[EXERCISE DETAILS] Set down, exactly, every line from the top of the listing through the one holding "of ★ p861931".

───── DATA ─────

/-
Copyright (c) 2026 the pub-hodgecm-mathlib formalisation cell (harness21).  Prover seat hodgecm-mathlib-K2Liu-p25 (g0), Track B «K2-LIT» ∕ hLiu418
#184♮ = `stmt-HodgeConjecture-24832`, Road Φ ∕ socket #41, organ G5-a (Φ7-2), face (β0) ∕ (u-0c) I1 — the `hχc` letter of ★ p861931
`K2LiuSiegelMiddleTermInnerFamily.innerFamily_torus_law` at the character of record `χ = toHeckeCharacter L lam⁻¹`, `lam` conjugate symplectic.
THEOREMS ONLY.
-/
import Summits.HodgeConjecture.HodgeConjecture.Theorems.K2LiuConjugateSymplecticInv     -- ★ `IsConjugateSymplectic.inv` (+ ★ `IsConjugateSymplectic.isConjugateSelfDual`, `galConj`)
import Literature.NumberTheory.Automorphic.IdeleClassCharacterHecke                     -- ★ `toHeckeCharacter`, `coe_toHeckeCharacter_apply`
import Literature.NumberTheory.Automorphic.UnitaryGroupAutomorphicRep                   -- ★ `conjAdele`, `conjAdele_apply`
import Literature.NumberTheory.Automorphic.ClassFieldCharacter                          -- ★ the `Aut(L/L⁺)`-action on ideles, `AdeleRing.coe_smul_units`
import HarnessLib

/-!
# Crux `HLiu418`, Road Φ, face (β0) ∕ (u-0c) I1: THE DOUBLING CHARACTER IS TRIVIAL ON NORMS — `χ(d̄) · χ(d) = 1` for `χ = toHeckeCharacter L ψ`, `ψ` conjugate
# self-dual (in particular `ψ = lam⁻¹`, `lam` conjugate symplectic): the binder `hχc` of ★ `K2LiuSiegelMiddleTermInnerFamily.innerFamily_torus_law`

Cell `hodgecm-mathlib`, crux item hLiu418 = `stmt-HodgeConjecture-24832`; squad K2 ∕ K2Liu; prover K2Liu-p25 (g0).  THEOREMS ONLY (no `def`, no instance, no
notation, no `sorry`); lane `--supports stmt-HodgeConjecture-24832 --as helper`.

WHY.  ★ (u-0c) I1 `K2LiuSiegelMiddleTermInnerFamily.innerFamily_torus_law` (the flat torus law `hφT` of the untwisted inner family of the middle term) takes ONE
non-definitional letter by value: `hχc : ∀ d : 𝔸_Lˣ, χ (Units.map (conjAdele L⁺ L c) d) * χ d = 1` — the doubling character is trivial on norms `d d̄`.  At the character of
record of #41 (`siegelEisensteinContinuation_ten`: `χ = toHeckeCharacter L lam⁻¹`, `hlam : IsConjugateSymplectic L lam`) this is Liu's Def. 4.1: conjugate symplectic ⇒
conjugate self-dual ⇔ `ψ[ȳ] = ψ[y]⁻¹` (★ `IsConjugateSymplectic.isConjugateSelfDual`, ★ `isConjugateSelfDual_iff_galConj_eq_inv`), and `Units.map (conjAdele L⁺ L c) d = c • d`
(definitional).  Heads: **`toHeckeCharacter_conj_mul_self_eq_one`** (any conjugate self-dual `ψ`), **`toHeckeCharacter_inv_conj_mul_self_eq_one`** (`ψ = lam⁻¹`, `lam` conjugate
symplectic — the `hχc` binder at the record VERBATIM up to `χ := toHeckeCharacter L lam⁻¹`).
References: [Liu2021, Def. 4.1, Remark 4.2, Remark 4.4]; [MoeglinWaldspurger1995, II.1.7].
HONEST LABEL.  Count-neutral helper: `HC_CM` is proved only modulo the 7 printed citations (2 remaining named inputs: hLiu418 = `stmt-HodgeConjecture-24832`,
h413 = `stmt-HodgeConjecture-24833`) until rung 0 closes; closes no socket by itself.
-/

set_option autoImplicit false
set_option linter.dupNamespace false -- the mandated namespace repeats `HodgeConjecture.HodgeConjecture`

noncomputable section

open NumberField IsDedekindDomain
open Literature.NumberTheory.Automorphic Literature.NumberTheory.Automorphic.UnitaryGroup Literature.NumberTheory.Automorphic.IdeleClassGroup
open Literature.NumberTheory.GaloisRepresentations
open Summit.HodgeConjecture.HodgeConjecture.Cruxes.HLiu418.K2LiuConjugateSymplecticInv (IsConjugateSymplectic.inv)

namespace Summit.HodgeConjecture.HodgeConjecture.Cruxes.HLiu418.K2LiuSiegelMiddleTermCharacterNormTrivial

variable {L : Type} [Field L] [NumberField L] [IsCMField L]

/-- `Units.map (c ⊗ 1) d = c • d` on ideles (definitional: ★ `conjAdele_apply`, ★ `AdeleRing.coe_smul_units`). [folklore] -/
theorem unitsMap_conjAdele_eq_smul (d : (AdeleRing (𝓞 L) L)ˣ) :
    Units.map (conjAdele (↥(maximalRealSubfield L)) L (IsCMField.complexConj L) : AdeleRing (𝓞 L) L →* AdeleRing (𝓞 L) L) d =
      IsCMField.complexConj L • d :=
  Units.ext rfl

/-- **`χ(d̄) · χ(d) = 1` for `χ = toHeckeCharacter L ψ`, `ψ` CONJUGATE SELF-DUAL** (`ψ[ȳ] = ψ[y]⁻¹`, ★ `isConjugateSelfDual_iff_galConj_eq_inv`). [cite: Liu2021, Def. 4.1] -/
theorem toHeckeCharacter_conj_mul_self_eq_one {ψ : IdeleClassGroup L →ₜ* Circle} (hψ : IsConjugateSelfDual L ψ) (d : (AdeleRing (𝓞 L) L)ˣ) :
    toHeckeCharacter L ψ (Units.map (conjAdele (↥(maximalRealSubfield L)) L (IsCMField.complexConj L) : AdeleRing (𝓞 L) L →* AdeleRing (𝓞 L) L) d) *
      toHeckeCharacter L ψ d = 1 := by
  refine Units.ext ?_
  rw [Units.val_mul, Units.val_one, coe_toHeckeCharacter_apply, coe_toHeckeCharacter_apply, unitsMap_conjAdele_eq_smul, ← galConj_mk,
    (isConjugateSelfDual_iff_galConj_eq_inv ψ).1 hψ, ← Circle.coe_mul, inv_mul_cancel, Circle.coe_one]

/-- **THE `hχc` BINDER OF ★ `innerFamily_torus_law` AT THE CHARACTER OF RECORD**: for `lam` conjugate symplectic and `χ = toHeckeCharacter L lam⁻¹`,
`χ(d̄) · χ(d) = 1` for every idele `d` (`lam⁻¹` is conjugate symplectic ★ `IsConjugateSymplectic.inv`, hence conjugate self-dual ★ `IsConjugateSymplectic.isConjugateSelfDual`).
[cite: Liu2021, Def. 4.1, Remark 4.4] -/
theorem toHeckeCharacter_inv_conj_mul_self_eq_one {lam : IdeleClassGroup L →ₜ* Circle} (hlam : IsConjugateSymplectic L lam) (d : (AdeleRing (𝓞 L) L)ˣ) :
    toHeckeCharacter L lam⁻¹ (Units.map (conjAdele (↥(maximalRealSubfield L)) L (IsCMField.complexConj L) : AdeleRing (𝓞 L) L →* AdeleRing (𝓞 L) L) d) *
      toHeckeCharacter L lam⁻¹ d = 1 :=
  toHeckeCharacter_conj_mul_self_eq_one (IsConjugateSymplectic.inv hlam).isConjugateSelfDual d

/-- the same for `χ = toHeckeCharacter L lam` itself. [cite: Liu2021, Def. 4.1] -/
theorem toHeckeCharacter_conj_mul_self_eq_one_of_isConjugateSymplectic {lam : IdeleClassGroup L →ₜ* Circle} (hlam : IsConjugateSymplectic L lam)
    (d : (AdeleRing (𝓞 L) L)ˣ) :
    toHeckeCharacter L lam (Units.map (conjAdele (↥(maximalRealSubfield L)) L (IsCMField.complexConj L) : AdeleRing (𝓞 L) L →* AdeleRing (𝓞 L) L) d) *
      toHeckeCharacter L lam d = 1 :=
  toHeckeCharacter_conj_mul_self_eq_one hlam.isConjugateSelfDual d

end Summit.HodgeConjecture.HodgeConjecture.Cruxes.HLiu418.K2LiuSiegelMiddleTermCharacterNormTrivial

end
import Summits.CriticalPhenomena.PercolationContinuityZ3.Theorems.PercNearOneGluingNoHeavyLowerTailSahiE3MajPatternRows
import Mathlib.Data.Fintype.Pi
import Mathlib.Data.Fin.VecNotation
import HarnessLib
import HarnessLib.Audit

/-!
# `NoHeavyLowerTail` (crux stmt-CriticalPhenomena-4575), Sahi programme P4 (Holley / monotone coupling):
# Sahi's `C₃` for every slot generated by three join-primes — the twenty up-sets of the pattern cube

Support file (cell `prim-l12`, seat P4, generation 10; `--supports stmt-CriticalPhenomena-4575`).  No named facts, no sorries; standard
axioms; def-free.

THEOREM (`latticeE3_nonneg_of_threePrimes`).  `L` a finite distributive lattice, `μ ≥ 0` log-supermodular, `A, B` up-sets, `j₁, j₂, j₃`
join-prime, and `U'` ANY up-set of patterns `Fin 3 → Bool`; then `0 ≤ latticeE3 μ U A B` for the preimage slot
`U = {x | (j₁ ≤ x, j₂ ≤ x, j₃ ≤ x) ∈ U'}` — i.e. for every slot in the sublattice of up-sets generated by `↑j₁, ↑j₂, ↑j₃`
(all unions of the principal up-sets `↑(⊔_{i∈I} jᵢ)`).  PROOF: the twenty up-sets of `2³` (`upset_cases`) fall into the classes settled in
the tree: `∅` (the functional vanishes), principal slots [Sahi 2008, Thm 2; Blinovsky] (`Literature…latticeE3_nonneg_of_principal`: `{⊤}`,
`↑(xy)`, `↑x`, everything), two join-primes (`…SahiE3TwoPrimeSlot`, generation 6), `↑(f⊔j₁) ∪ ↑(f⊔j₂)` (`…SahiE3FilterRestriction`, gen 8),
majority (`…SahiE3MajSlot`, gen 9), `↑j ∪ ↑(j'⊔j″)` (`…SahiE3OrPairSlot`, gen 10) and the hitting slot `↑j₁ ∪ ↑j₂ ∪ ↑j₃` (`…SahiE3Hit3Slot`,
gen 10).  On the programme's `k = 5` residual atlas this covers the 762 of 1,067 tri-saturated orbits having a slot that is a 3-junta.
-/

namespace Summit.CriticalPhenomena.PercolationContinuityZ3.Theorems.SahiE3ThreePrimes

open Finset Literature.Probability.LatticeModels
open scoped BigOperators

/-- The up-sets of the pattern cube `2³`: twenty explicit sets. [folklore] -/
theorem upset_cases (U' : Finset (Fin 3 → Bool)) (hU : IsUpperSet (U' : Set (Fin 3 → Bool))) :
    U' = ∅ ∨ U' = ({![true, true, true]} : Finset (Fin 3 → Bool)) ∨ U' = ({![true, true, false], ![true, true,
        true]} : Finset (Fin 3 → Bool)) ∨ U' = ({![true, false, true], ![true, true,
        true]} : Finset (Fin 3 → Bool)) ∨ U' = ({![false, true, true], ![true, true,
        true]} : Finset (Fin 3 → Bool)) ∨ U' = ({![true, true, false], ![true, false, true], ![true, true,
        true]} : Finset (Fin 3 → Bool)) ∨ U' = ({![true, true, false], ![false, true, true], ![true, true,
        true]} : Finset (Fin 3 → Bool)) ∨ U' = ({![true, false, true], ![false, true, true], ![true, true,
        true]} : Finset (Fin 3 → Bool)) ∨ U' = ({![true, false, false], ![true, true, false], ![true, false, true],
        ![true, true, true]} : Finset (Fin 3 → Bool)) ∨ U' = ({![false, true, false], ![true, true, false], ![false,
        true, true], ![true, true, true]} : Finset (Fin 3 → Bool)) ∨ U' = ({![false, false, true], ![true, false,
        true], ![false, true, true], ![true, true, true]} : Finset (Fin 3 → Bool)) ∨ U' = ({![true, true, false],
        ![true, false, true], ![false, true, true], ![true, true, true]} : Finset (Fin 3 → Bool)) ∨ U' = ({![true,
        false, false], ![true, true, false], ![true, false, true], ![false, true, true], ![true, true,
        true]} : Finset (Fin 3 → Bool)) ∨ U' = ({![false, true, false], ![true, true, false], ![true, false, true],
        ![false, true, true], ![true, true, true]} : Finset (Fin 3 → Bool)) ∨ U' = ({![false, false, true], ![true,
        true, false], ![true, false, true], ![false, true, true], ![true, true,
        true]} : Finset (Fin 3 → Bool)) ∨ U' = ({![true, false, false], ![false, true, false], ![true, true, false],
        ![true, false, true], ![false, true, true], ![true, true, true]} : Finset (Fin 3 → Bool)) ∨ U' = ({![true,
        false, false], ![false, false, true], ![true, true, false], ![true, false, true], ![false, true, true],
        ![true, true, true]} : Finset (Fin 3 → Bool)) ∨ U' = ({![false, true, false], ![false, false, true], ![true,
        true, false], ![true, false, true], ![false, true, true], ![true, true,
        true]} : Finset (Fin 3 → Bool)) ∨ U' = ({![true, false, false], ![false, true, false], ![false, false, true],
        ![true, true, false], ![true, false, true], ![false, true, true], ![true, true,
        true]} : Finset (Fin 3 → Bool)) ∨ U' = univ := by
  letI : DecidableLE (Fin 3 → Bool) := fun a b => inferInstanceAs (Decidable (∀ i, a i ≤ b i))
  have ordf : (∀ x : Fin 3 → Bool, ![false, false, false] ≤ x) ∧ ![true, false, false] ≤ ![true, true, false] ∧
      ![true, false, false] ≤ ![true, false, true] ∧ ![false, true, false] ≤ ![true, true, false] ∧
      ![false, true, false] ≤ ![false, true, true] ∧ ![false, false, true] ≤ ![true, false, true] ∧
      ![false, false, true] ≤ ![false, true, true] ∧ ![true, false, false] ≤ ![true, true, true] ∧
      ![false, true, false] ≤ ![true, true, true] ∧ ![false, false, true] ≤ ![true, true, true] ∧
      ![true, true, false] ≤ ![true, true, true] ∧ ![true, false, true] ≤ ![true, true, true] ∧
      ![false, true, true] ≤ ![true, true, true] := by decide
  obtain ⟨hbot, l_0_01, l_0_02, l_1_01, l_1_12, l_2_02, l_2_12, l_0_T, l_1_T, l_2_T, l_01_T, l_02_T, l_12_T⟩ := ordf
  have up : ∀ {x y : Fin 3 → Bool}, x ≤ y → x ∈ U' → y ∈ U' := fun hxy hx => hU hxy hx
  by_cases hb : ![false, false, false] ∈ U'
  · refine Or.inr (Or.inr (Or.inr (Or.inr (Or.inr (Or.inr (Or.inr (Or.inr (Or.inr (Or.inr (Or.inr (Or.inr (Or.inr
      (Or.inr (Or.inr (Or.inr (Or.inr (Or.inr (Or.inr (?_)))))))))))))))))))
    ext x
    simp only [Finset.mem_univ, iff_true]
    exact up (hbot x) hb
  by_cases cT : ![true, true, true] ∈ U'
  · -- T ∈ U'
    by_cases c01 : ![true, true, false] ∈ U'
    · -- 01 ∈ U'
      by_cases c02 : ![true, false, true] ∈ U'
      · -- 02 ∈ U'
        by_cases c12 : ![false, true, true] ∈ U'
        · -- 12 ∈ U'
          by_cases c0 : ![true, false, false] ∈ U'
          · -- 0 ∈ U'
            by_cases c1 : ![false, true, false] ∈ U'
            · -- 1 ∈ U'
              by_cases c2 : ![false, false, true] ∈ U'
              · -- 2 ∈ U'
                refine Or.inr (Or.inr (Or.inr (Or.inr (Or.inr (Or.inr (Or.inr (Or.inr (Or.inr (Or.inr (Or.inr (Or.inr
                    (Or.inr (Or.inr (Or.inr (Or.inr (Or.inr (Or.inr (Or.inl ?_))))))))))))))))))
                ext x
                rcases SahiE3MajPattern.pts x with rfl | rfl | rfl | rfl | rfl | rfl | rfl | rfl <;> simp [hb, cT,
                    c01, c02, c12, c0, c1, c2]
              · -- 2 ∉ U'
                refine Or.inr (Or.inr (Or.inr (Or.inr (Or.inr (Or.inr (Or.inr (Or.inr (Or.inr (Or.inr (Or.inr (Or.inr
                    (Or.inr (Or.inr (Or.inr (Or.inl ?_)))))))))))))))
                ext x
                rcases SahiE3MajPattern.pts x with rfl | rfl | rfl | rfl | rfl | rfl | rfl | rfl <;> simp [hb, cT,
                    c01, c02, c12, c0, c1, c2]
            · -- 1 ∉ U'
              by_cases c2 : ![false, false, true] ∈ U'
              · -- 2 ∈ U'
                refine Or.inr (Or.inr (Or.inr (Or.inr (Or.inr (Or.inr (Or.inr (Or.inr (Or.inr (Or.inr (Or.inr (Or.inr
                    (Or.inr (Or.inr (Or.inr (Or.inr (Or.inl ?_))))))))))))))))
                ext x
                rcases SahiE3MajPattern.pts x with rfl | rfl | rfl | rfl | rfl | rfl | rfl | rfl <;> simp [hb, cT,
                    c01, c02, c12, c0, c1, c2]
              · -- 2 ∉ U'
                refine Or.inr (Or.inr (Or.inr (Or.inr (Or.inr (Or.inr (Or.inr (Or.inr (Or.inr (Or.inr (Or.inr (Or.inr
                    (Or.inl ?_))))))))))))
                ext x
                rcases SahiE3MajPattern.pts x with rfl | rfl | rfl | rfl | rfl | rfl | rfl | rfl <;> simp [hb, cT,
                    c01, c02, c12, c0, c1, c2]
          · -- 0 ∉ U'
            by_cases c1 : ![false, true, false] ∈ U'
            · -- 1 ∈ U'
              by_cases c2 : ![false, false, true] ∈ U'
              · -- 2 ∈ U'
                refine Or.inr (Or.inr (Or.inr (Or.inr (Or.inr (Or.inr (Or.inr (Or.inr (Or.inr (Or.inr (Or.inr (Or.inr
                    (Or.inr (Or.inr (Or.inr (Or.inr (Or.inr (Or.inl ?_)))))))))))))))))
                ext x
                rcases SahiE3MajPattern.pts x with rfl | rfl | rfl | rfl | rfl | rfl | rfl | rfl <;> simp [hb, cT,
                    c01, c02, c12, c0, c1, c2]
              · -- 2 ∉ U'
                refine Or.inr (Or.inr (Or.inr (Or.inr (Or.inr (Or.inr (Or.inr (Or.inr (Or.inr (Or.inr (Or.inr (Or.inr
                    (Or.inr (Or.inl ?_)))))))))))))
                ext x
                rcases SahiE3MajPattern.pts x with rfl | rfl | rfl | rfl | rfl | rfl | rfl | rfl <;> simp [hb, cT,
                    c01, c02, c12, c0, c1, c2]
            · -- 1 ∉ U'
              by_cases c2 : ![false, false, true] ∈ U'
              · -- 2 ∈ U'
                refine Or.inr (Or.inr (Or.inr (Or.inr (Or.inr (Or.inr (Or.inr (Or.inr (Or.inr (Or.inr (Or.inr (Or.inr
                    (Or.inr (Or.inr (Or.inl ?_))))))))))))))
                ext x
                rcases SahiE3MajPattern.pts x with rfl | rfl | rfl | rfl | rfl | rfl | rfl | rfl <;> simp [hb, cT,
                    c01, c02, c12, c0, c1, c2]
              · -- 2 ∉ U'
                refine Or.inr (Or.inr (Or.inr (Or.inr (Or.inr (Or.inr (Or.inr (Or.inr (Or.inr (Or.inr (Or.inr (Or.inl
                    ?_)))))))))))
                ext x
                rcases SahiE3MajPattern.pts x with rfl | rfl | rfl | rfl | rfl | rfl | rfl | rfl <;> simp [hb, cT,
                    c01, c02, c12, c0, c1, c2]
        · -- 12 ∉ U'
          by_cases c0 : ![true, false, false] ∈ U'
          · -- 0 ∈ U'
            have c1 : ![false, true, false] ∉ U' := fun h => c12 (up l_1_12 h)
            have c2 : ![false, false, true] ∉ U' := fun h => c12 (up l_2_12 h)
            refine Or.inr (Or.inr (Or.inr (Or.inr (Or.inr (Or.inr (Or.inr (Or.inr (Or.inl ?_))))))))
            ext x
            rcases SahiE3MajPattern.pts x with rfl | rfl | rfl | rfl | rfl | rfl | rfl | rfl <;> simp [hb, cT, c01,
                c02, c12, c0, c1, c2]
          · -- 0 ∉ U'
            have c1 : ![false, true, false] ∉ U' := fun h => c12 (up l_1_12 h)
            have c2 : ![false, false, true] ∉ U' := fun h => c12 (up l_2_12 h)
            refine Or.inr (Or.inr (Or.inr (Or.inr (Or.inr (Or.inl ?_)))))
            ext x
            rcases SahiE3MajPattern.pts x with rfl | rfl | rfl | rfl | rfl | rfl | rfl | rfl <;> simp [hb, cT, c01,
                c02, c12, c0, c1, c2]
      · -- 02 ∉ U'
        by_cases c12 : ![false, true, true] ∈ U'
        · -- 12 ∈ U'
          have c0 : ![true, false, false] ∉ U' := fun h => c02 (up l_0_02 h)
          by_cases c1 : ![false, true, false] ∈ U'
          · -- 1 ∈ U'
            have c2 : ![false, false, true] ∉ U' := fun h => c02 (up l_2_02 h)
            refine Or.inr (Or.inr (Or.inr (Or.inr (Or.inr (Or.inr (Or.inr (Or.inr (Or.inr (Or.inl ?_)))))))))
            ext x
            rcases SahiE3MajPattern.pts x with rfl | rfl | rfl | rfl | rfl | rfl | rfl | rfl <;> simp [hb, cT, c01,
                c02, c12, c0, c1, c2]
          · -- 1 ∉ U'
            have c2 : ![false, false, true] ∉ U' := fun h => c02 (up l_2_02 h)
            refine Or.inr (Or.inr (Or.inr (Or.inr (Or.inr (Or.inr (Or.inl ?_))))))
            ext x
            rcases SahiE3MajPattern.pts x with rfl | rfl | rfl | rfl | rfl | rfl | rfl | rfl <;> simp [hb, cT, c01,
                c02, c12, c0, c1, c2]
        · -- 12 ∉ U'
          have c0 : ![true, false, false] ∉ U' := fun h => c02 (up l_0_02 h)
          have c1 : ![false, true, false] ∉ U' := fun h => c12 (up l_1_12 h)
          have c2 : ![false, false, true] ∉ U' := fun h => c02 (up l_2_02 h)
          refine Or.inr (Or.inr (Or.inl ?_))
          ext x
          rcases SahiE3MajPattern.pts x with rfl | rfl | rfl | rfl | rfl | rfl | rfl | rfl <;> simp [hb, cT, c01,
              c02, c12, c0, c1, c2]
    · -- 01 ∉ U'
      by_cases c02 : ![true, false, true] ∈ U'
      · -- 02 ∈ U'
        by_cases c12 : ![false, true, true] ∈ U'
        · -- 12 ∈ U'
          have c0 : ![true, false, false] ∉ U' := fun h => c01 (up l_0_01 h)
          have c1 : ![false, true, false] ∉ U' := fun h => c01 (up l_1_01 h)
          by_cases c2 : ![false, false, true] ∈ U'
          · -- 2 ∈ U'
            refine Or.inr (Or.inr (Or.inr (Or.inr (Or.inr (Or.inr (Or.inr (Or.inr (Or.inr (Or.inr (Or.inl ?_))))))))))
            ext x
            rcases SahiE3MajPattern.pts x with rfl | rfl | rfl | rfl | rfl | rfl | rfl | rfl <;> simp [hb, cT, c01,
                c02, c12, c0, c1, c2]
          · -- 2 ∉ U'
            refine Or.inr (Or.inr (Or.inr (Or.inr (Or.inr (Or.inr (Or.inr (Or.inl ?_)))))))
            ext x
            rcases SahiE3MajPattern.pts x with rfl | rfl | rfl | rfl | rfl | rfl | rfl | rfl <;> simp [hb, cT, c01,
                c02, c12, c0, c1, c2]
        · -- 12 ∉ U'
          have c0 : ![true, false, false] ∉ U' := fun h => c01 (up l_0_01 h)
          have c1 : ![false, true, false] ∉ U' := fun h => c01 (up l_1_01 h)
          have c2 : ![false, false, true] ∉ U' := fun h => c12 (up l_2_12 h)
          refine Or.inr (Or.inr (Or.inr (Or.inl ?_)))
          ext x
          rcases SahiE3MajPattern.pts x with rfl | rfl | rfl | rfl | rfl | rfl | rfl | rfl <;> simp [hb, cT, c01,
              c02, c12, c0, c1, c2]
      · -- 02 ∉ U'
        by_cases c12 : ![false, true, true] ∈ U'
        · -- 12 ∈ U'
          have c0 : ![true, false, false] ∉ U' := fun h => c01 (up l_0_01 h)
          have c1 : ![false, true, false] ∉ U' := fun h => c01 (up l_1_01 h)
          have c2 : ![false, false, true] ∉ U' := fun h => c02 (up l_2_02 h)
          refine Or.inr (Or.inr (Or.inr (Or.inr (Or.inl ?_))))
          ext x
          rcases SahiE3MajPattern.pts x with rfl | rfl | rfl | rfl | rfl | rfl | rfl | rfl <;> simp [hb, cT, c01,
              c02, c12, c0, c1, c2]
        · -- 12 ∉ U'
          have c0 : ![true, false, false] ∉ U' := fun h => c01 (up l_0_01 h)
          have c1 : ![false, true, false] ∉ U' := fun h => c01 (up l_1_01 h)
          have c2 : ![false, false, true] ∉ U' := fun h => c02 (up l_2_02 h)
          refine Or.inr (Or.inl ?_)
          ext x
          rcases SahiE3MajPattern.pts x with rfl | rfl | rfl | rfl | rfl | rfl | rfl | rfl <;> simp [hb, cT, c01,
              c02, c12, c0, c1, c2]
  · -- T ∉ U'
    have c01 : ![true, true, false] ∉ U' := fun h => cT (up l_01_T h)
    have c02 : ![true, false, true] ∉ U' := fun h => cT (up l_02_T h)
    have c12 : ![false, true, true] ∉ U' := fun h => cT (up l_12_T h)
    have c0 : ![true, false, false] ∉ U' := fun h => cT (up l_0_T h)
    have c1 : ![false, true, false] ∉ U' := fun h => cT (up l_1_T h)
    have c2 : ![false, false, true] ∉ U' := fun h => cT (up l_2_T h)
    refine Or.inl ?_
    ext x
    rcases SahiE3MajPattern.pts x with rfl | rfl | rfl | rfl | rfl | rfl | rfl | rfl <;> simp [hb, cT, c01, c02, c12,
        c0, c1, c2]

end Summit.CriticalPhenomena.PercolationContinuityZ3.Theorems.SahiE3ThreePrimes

─────

[ANSWER BOX]
/-
Copyright (c) 2026 the pub-hodgecm-mathlib formalisation cell (harness21).  Prover seat hodgecm-mathlib-K2Liu-p25 (g0), Track B «K2-LIT» ∕ hLiu418
#184♮ = `stmt-HodgeConjecture-24832`, Road Φ ∕ socket #41, organ G5-a (Φ7-2), face (β0) ∕ (u-0c) I1 — the `hχc` letter of ★ p861931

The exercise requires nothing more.